Mental health concerns don't keep regular hours, and waiting weeks for a therapy appointment is rarely an option when you're struggling now. Urgent care can be a useful intermediate step for some mental health needs — but it's not the right setting for every situation. Knowing where to go for what you're experiencing makes a meaningful difference in how quickly you get the right help.

What urgent care can help with

General urgent care clinics can usually handle:

  • Mild to moderate anxiety — including situational anxiety, panic attacks, and acute stress responses.
  • Insomnia or sleep issues — short-term assessment and treatment.
  • Medication bridges — a prescription refill if you're between psychiatrists or running out of medication unexpectedly.
  • Initial mental health screening — depression and anxiety screening with a referral for ongoing care.
  • Symptoms that overlap with physical illness — fatigue, chest pain, headache, or GI symptoms that may have a mental health component.

When you arrive, the provider will take a history, do a basic physical exam if symptoms are physical, screen for safety concerns, and either treat what they can or refer you to ongoing behavioral health care.

When NOT to use urgent care

For an active mental health crisis, urgent care is not the right level of care. Call 988 or 911 if you or someone else is experiencing:

  • Thoughts of suicide or self-harm with intent or a plan
  • Thoughts of harming someone else
  • Active psychosis — hallucinations, delusions, or severe disorganization
  • Severe mania or manic episode
  • Suspected drug or alcohol overdose
  • Severe withdrawal symptoms (alcohol or benzodiazepines especially can be life-threatening)

988 Suicide & Crisis Lifeline

The 988 Suicide & Crisis Lifeline is free, confidential, and available 24/7 by call, text, or chat for anyone in the U.S. experiencing a mental health, substance use, or emotional crisis.1 Trained counselors will stay with you, help de-escalate, and connect you to local resources — including mobile crisis teams, behavioral health urgent care, and outpatient providers.2

988 also accepts calls from people worried about someone else.
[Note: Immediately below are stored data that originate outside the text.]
import Summits.NavierStokesRegularity.NavierStokesRegularity.Theorems.ExtremiserTransienceNearExtremalTransienceExtremiserLiouvilleConstantSpeedBlowDownPairing
import Summits.NavierStokesRegularity.NavierStokesRegularity.Theorems.ExtremiserTransienceNearExtremalTransienceExtremiserLiouvilleConstantSpeedMultiplierStrongEL
import Literature.Analysis.FluidPDE.LocalBiotSavartCalculus
import HarnessLib

/-!
# Crux `ExtremiserTransience.NearExtremalTransience` (stmt-NavierStokesRegularity-21883), line `extremiser_liouville`,
# stub K1b — THE BLOW-DOWN PAIRING LAW, DISTRIBUTIONAL FORM: `κ⋆²M²W · R⁻²∫⟪v − c, (ΔΨ)(x/R)⟫ → ⟪Ψ(0), b⟫`

`--supports stmt-NavierStokesRegularity-21883` (helper).  Author: prover seat `ns-el-k1b` (g5).  Continues
`…ConstantSpeedBlowDownPairing` (`κ⋆²M²W·a₁(Ψ(R⁻¹·)) → −⟪Ψ(0), b⟫`, `b = ∫v dμ`).

* `A1_eq_integral_inner_sub_curl_curl` : `a₁(φ) = ∫⟪curl v, curl φ⟫ = ∫⟪v − c, curl curl φ⟫` for solenoidal... for every
  `φ ∈ C_c^∞` and every constant `c` (curl adjointness, `curl c = 0`);
* `curl_curl_rescale` : `curl curl (Ψ(R⁻¹·))(x) = R⁻²·(curl curl Ψ)(R⁻¹x)`;
* `tendsto_blowDown_curlCurl_pairing` : **`κ⋆²M²W · R⁻² ∫⟪v x − c, (curl curl Ψ)(R⁻¹x)⟫dx → −∫⟪v, Ψ(0)⟫dμ`**;
* `tendsto_blowDown_laplacian_pairing` : for divergence-free `Ψ` (`curl curl Ψ = −ΔΨ`, Mathlib's Laplacian):
  **`κ⋆²M²W · R⁻² ∫⟪v x − c, (ΔΨ)(R⁻¹x)⟫dx → ∫⟪v, Ψ(0)⟫dμ = ⟪Ψ(0), b⟫`.**
  Substituting `x = Ry`: `R⁻²∫⟪(v − c)(x), (ΔΨ)(x/R)⟫dx = ∫⟪V_R(y), ΔΨ(y)⟫dy` with the degree-`(−1)` blow-down
  `V_R(y) = R·(v − c)(Ry)`; so **`κ⋆²M²W·ΔV_R → b·δ₀` in `𝒟′` modulo gradients**: every distributional blow-down limit `V_∞`
  solves the Stokes system `κ⋆²M²W ΔV_∞ − ∇π = b δ₀`, i.e. is the STOKESLET of force `b/(κ⋆²M²W)` plus an entire Stokes
  field (record §6: for the residue jet `V_R` is `L²_loc`-bounded and horizontal in the limit, forcing `b = 0`).

WHAT THIS IS NOT: K1b is NOT proved; nothing here proves NS regularity. [folklore]
-/

noncomputable section

open Set Filter Topology MeasureTheory Metric Function
open scoped ENNReal NNReal Topology InnerProductSpace RealInnerProductSpace ContDiff Laplacian
open Literature.Analysis.FluidPDE Literature.Analysis

namespace Summit.NavierStokesRegularity.NavierStokesRegularity.Theorems

-- the problem directory repeats the summit name (`NavierStokesRegularity/NavierStokesRegularity`)
set_option linter.dupNamespace false

namespace ExtremiserLiouville

open DepletionLadder.KStar DepletionLadder.KStar.HalfSpace

variable {v φ Ψ : E3 → E3}

/-! ## `a₁(φ) = ∫⟪v − c, curl curl φ⟫` -/

/-- `curl φ` has compact support when `φ` has. [folklore] -/
theorem hasCompactSupport_curl_of (hφc : HasCompactSupport φ) : HasCompactSupport (curl φ) := by
  rw [curl_eq_curlCLM_comp]; exact (hφc.fderiv (𝕜 := ℝ)).comp_left (map_zero _)

/-- **`a₁(φ) = ∫⟪v − c, curl curl φ⟫`** for `v` smooth, `φ ∈ C_c^∞` and any constant `c` (curl adjointness twice... once, and
`∫⟪c, curl curl φ⟫ = ∫⟪curl c, curl φ⟫ = 0`). [folklore] -/
theorem A1_eq_integral_inner_sub_curl_curl (hv : ContDiff ℝ ∞ v) (hφ : ContDiff ℝ ∞ φ) (hφc : HasCompactSupport φ)
    (c : E3) : A1 v φ = ∫ x, ⟪v x - c, curl (curl φ) x⟫_ℝ := by
  have hcφ : ContDiff ℝ ∞ (curl φ) := contDiff_curl hφ
  have hcφc : HasCompactSupport (curl φ) := hasCompactSupport_curl_of hφc
  have hccφc : HasCompactSupport (curl (curl φ)) := hasCompactSupport_curl_of hcφc
  have hccφ : Continuous (curl (curl φ)) := continuous_curl (hcφ.of_le (by norm_cast))
  -- curl adjointness with `F = v` and with `F = c`
  have h1 : ∫ x, ⟪curl v x, curl φ x⟫_ℝ = ∫ x, ⟪v x, curl (curl φ) x⟫_ℝ :=
    integral_inner_curl_eq_of_contDiffOn isOpen_univ hv.contDiffOn hcφ hcφc (subset_univ _)
  -- the curl of the constant field `c` vanishes (cf. `ContinuousAlignmentCriterion.Negative.curl_const`)
  have hcc : ∀ x, curl (fun _ : E3 => c) x = 0 := fun x => by
    rw [curl_eq_curlCLM, fderiv_fun_const, Pi.zero_apply]; exact map_zero _
  have h2 : ∫ x, ⟪c, curl (curl φ) x⟫_ℝ = 0 := by
    have h := integral_inner_curl_eq_of_contDiffOn isOpen_univ (contDiff_const (c := c)).contDiffOn hcφ hcφc
      (subset_univ _)
    rw [← h]
    simp only [hcc, inner_zero_left, integral_zero]
  have i1 : Integrable (fun x => ⟪v x, curl (curl φ) x⟫_ℝ) volume :=
    ((hv.continuous.inner hccφ).integrable_of_hasCompactSupport
      (hccφc.mono fun x hx => by
        rw [mem_support] at hx ⊢
        contrapose! hx
        rw [hx, inner_zero_right]))
  have i2 : Integrable (fun x => ⟪c, curl (curl φ) x⟫_ℝ) volume :=
    ((continuous_const.inner hccφ).integrable_of_hasCompactSupport
      (hccφc.mono fun x hx => by
        rw [mem_support] at hx ⊢
        contrapose! hx
        rw [hx, inner_zero_right]))
  unfold A1
  rw [h1]
  simp_rw [inner_sub_left]
  rw [integral_sub i1 i2, h2, sub_zero]

/-! ## Second-order rescaling -/

/-- `curl curl (Ψ(R⁻¹·))(x) = R⁻¹·R⁻¹·(curl curl Ψ)(R⁻¹x)`. [folklore] -/
theorem curl_curl_rescale (hΨ : ContDiff ℝ 2 Ψ) (R : ℝ) (x : E3) :
    curl (curl fun y => Ψ (R⁻¹ • y)) x = R⁻¹ • (R⁻¹ • curl (curl Ψ) (R⁻¹ • x)) := by
  have hΨd : Differentiable ℝ Ψ := hΨ.differentiable (by norm_num)
  have hcd : Differentiable ℝ (curl Ψ) := (contDiff_curl (n := 1) hΨ).differentiable one_ne_zero
  have e : (curl fun y => Ψ (R⁻¹ • y)) = R⁻¹ • fun y => curl Ψ (R⁻¹ • y) := by
    funext y; rw [curl_rescale hΨd R y]; rfl
  have hd : Differentiable ℝ fun y => curl Ψ (R⁻¹ • y) := fun y => (hasFDerivAt_rescale hcd R y).differentiableAt
  rw [e, curl_smul_pi hd, Pi.smul_apply, curl_rescale hcd R x]

/-! ## The distributional form of the blow-down pairing law -/

/-- **Blow-down pairing law, curl-curl form.**  Under the hypotheses of `tendsto_blowDown_pairing`, for any constant `c`:
**`κ⋆²M²W · R⁻²∫⟪v x − c, (curl curl Ψ)(R⁻¹x)⟫dx → −∫⟪v x, Ψ 0⟫dμ`**. [folklore] -/
theorem tendsto_blowDown_curlCurl_pairing (hv : ContDiff ℝ ∞ v) {M : ℝ} (hM : ∀ x, ‖v x‖ = M)
    (h1 : ∫⁻ x, ‖iteratedFDeriv ℝ 1 v x‖ₑ ^ 2 < ⊤) (h2 : ∫⁻ x, ‖iteratedFDeriv ℝ 2 v x‖ₑ ^ 2 < ⊤)
    (μ : Measure E3) [IsFiniteMeasure μ]
    (hμ : ∀ φ : E3 → E3, ContDiff ℝ ∞ φ → HasCompactSupport φ → VectorCalculus.IsDivFree φ →
      Jst v * J1 v φ - kStar ^ 2 * M ^ 2 * (Wpa v * A1 v φ + Zen v * C1 v φ) = ∫ x, ⟪v x, φ x⟫_ℝ ∂μ)
    (hΨ : ContDiff ℝ ∞ Ψ) (hΨc : HasCompactSupport Ψ) (hΨdiv : VectorCalculus.IsDivFree Ψ) (c : E3) :
    Tendsto (fun R : ℝ => kStar ^ 2 * M ^ 2 * Wpa v * (R⁻¹ * R⁻¹ * ∫ x, ⟪v x - c, curl (curl Ψ) (R⁻¹ • x)⟫_ℝ)) atTop
      (𝓝 (-∫ x, ⟪v x, Ψ 0⟫_ℝ ∂μ)) := by
  have h := tendsto_blowDown_pairing hv hM h1 h2 μ hμ hΨ hΨc hΨdiv
  refine h.congr' ((eventually_gt_atTop 0).mono fun R hR => ?_)
  have hφ : ContDiff ℝ ∞ (fun y => Ψ (R⁻¹ • y)) := contDiff_rescale hΨ R
  have hφc : HasCompactSupport (fun y => Ψ (R⁻¹ • y)) := hasCompactSupport_rescale hΨc hR.ne'
  show kStar ^ 2 * M ^ 2 * Wpa v * A1 v (fun y => Ψ (R⁻¹ • y)) =
    kStar ^ 2 * M ^ 2 * Wpa v * (R⁻¹ * R⁻¹ * ∫ x, ⟪v x - c, curl (curl Ψ) (R⁻¹ • x)⟫_ℝ)
  rw [A1_eq_integral_inner_sub_curl_curl hv hφ hφc c]
  congr 1
  rw [← integral_const_mul]
  refine integral_congr_ae (Eventually.of_forall fun x => ?_)
  show ⟪v x - c, curl (curl fun y => Ψ (R⁻¹ • y)) x⟫_ℝ = R⁻¹ * R⁻¹ * ⟪v x - c, curl (curl Ψ) (R⁻¹ • x)⟫_ℝ
  rw [curl_curl_rescale (hΨ.of_le (by norm_cast)) R x, inner_smul_right, inner_smul_right, mul_assoc]

/-- **Blow-down pairing law, Laplacian form** (`Ψ` divergence free, `curl curl Ψ = −ΔΨ`):
**`κ⋆²M²W · R⁻²∫⟪v x − c, (ΔΨ)(R⁻¹x)⟫dx → ∫⟪v x, Ψ 0⟫dμ = ⟪Ψ(0), b⟫`** — with `V_R(y) = R·(v − c)(Ry)` this reads
`κ⋆²M²W ∫⟪V_R, ΔΨ⟫ → ⟪b, Ψ(0)⟫`: `κ⋆²M²W·ΔV_R → b·δ₀` in `𝒟′` modulo gradients (the Stokeslet law). [folklore] -/
theorem tendsto_blowDown_laplacian_pairing (hv : ContDiff ℝ ∞ v) {M : ℝ} (hM : ∀ x, ‖v x‖ = M)
    (h1 : ∫⁻ x, ‖iteratedFDeriv ℝ 1 v x‖ₑ ^ 2 < ⊤) (h2 : ∫⁻ x, ‖iteratedFDeriv ℝ 2 v x‖ₑ ^ 2 < ⊤)
    (μ : Measure E3) [IsFiniteMeasure μ]
    (hμ : ∀ φ : E3 → E3, ContDiff ℝ ∞ φ → HasCompactSupport φ → VectorCalculus.IsDivFree φ →
      Jst v * J1 v φ - kStar ^ 2 * M ^ 2 * (Wpa v * A1 v φ + Zen v * C1 v φ) = ∫ x, ⟪v x, φ x⟫_ℝ ∂μ)
    (hΨ : ContDiff ℝ ∞ Ψ) (hΨc : HasCompactSupport Ψ) (hΨdiv : VectorCalculus.IsDivFree Ψ) (c : E3) :
    Tendsto (fun R : ℝ => kStar ^ 2 * M ^ 2 * Wpa v * (R⁻¹ * R⁻¹ * ∫ x, ⟪v x - c, (Δ Ψ) (R⁻¹ • x)⟫_ℝ)) atTop
      (𝓝 (∫ x, ⟪v x, Ψ 0⟫_ℝ ∂μ)) := by
  have h := (tendsto_blowDown_curlCurl_pairing hv hM h1 h2 μ hμ hΨ hΨc hΨdiv c).neg
  rw [neg_neg] at h
  refine h.congr' (Eventually.of_forall fun R => ?_)
  show -(kStar ^ 2 * M ^ 2 * Wpa v * (R⁻¹ * R⁻¹ * ∫ x, ⟪v x - c, curl (curl Ψ) (R⁻¹ • x)⟫_ℝ)) =
    kStar ^ 2 * M ^ 2 * Wpa v * (R⁻¹ * R⁻¹ * ∫ x, ⟪v x - c, (Δ Ψ) (R⁻¹ • x)⟫_ℝ)
  have e : (∫ x, ⟪v x - c, curl (curl Ψ) (R⁻¹ • x)⟫_ℝ) = -∫ x, ⟪v x - c, (Δ Ψ) (R⁻¹ • x)⟫_ℝ := by
    rw [← integral_neg]
    refine integral_congr_ae (Eventually.of_forall fun x => ?_)
    show ⟪v x - c, curl (curl Ψ) (R⁻¹ • x)⟫_ℝ = -⟪v x - c, (Δ Ψ) (R⁻¹ • x)⟫_ℝ
    rw [curl_curl_eq_neg_laplacian (hΨ.of_le (by norm_cast)) hΨdiv, inner_neg_right]
  rw [e]; ring

/-- **The Stokeslet law for the residue object** (inputs discharged by g3's `exists_multiplierMeasure`): for `v` smooth,
divergence free, `‖v‖ ≡ M > 0`, `‖Dv‖ ≤ B`, `D¹v, D²v ∈ L²`, extremal, there is a finite measure `μ` (the KKT multiplier, mass
`≤ κ⋆²ZW`) with barycentre `b = ∫v dμ` such that for every constant `c` and every solenoidal `Ψ ∈ C_c^∞`:
**`κ⋆²M²W · R⁻²∫⟪v x − c, (ΔΨ)(R⁻¹x)⟫dx → ⟪Ψ(0), b⟫`.** [folklore] -/
theorem residue_blowDown_stokeslet (hv : ContDiff ℝ ∞ v) (hdiv : VectorCalculus.IsDivFree v) {M B : ℝ}
    (hMpos : 0 < M) (hM : ∀ x, ‖v x‖ = M) (hB : ∀ x, ‖fderiv ℝ v x‖ ≤ B)
    (h1 : ∫⁻ x, ‖iteratedFDeriv ℝ 1 v x‖ₑ ^ 2 < ⊤) (h2 : ∫⁻ x, ‖iteratedFDeriv ℝ 2 v x‖ₑ ^ 2 < ⊤)
    (hatt : |Jst v| = kStar * M * Real.sqrt (Zen v) * Real.sqrt (Wpa v)) :
    ∃ μ : Measure E3, IsFiniteMeasure μ ∧ μ univ ≤ ENNReal.ofReal (kStar ^ 2 * Zen v * Wpa v) ∧
      (∀ φ : E3 → E3, ContDiff ℝ ∞ φ → HasCompactSupport φ → VectorCalculus.IsDivFree φ →
        Jst v * J1 v φ - kStar ^ 2 * M ^ 2 * (Wpa v * A1 v φ + Zen v * C1 v φ) = ∫ x, ⟪v x, φ x⟫_ℝ ∂μ) ∧
      ∀ (c : E3) (Ψ : E3 → E3), ContDiff ℝ ∞ Ψ → HasCompactSupport Ψ → VectorCalculus.IsDivFree Ψ →
        Tendsto (fun R : ℝ => kStar ^ 2 * M ^ 2 * Wpa v * (R⁻¹ * R⁻¹ * ∫ x, ⟪v x - c, (Δ Ψ) (R⁻¹ • x)⟫_ℝ))
          atTop (𝓝 ⟪Ψ 0, ∫ x, v x ∂μ⟫_ℝ) := by
  obtain ⟨μ, hfin, hmass, hμ⟩ := exists_multiplierMeasure hv hdiv hMpos hM hB h1 h2 hatt
  haveI := hfin
  refine ⟨μ, hfin, hmass, hμ, fun c Ψ hΨ hΨc hΨdiv => ?_⟩
  have hvi : Integrable v μ :=
    (integrable_const M).mono' hv.continuous.aestronglyMeasurable (Eventually.of_forall fun x => (hM x).le)
  have e : (∫ x, ⟪v x, Ψ 0⟫_ℝ ∂μ) = ⟪Ψ 0, ∫ x, v x ∂μ⟫_ℝ := by
    rw [← integral_inner hvi]
    exact integral_congr_ae (Eventually.of_forall fun x => real_inner_comm _ _)
  rw [← e]
  exact tendsto_blowDown_laplacian_pairing hv hM h1 h2 μ hμ hΨ hΨc hΨdiv c

end ExtremiserLiouville

end Summit.NavierStokesRegularity.NavierStokesRegularity.Theorems

end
The line is available regardless of insurance status, and most callers are not transferred to law enforcement — counselors aim to resolve crises without escalation whenever possible.3

Behavioral health urgent care centers

A growing number of cities have behavioral health urgent care centers — walk-in clinics specifically designed for psychiatric and substance-use needs. They typically offer:

  • Same-day psychiatric assessment by a psychiatrist or psychiatric nurse practitioner
  • Crisis counseling and stabilization
  • Medication management and bridge prescriptions
  • Substance use evaluation and warm handoff to treatment programs
  • Connection to outpatient therapy and longer-term psychiatric care

Behavioral health urgent care exists to keep crises out of the ER and reduce inpatient psychiatric admissions, which research suggests it does effectively when access is available.4,5 Your local 988 line, your insurer's behavioral health portal, or a search on Solv can help you locate one.

How to decide where to go

  • 988 (call/text/chat) — start here for any acute mental health distress, ambivalence about safety, or if you're not sure what level of care you need. The counselor can help you decide.
  • 911 or the ER — for active suicidal or homicidal intent, severe self-harm, suspected overdose, or any situation where you cannot keep yourself or someone else safe.
  • Behavioral health urgent care — when you need same-day psychiatric assessment, medication review, or crisis stabilization but you are not in immediate danger.
  • General urgent care — for mild-to-moderate symptoms, panic attacks, sleep issues, prescription bridges, or any mental health concern that may also have a physical component.
  • Primary care or therapist — for ongoing treatment, longer-term medication management, and routine follow-up.

Insurance and cost

Federal mental health parity laws require ACA-compliant plans to cover mental health and substance use services at the same level as medical and surgical care. In practice that means a mental health visit at urgent care should have the same copay or coinsurance as a medical urgent care visit. Behavioral health urgent care typically follows the same cost structure. 988 is always free.

If cost is a concern, ask the clinic about cash-pay rates, sliding-scale fees, or charity care. Most behavioral health urgent care centers accept Medicaid and offer reduced rates for the uninsured.

Next steps: getting connected

If you're not in crisis but need to be seen, search Solv for urgent care or behavioral health urgent care near you and book a same-day visit. If you're in crisis right now, please call, text, or chat 988 — or call 911 if you or someone else is in immediate danger.

This article is informational and does not replace medical advice. If you or someone you know is struggling, the 988 Suicide & Crisis Lifeline is available 24/7.

FAQs

What is the difference between urgent care and a behavioral health urgent care center?

A general urgent care can address some mental health concerns — situational anxiety, sleep issues, or a short-term medication bridge — but it isn't staffed for crisis psychiatric assessment. Behavioral health urgent care centers are specifically designed for walk-in psychiatric care, with on-site psychiatrists or psychiatric nurse practitioners, crisis counselors, and direct connections to outpatient services. Both 988 and your insurance member portal can help you find one near you.

When should I call 988 instead of going to urgent care?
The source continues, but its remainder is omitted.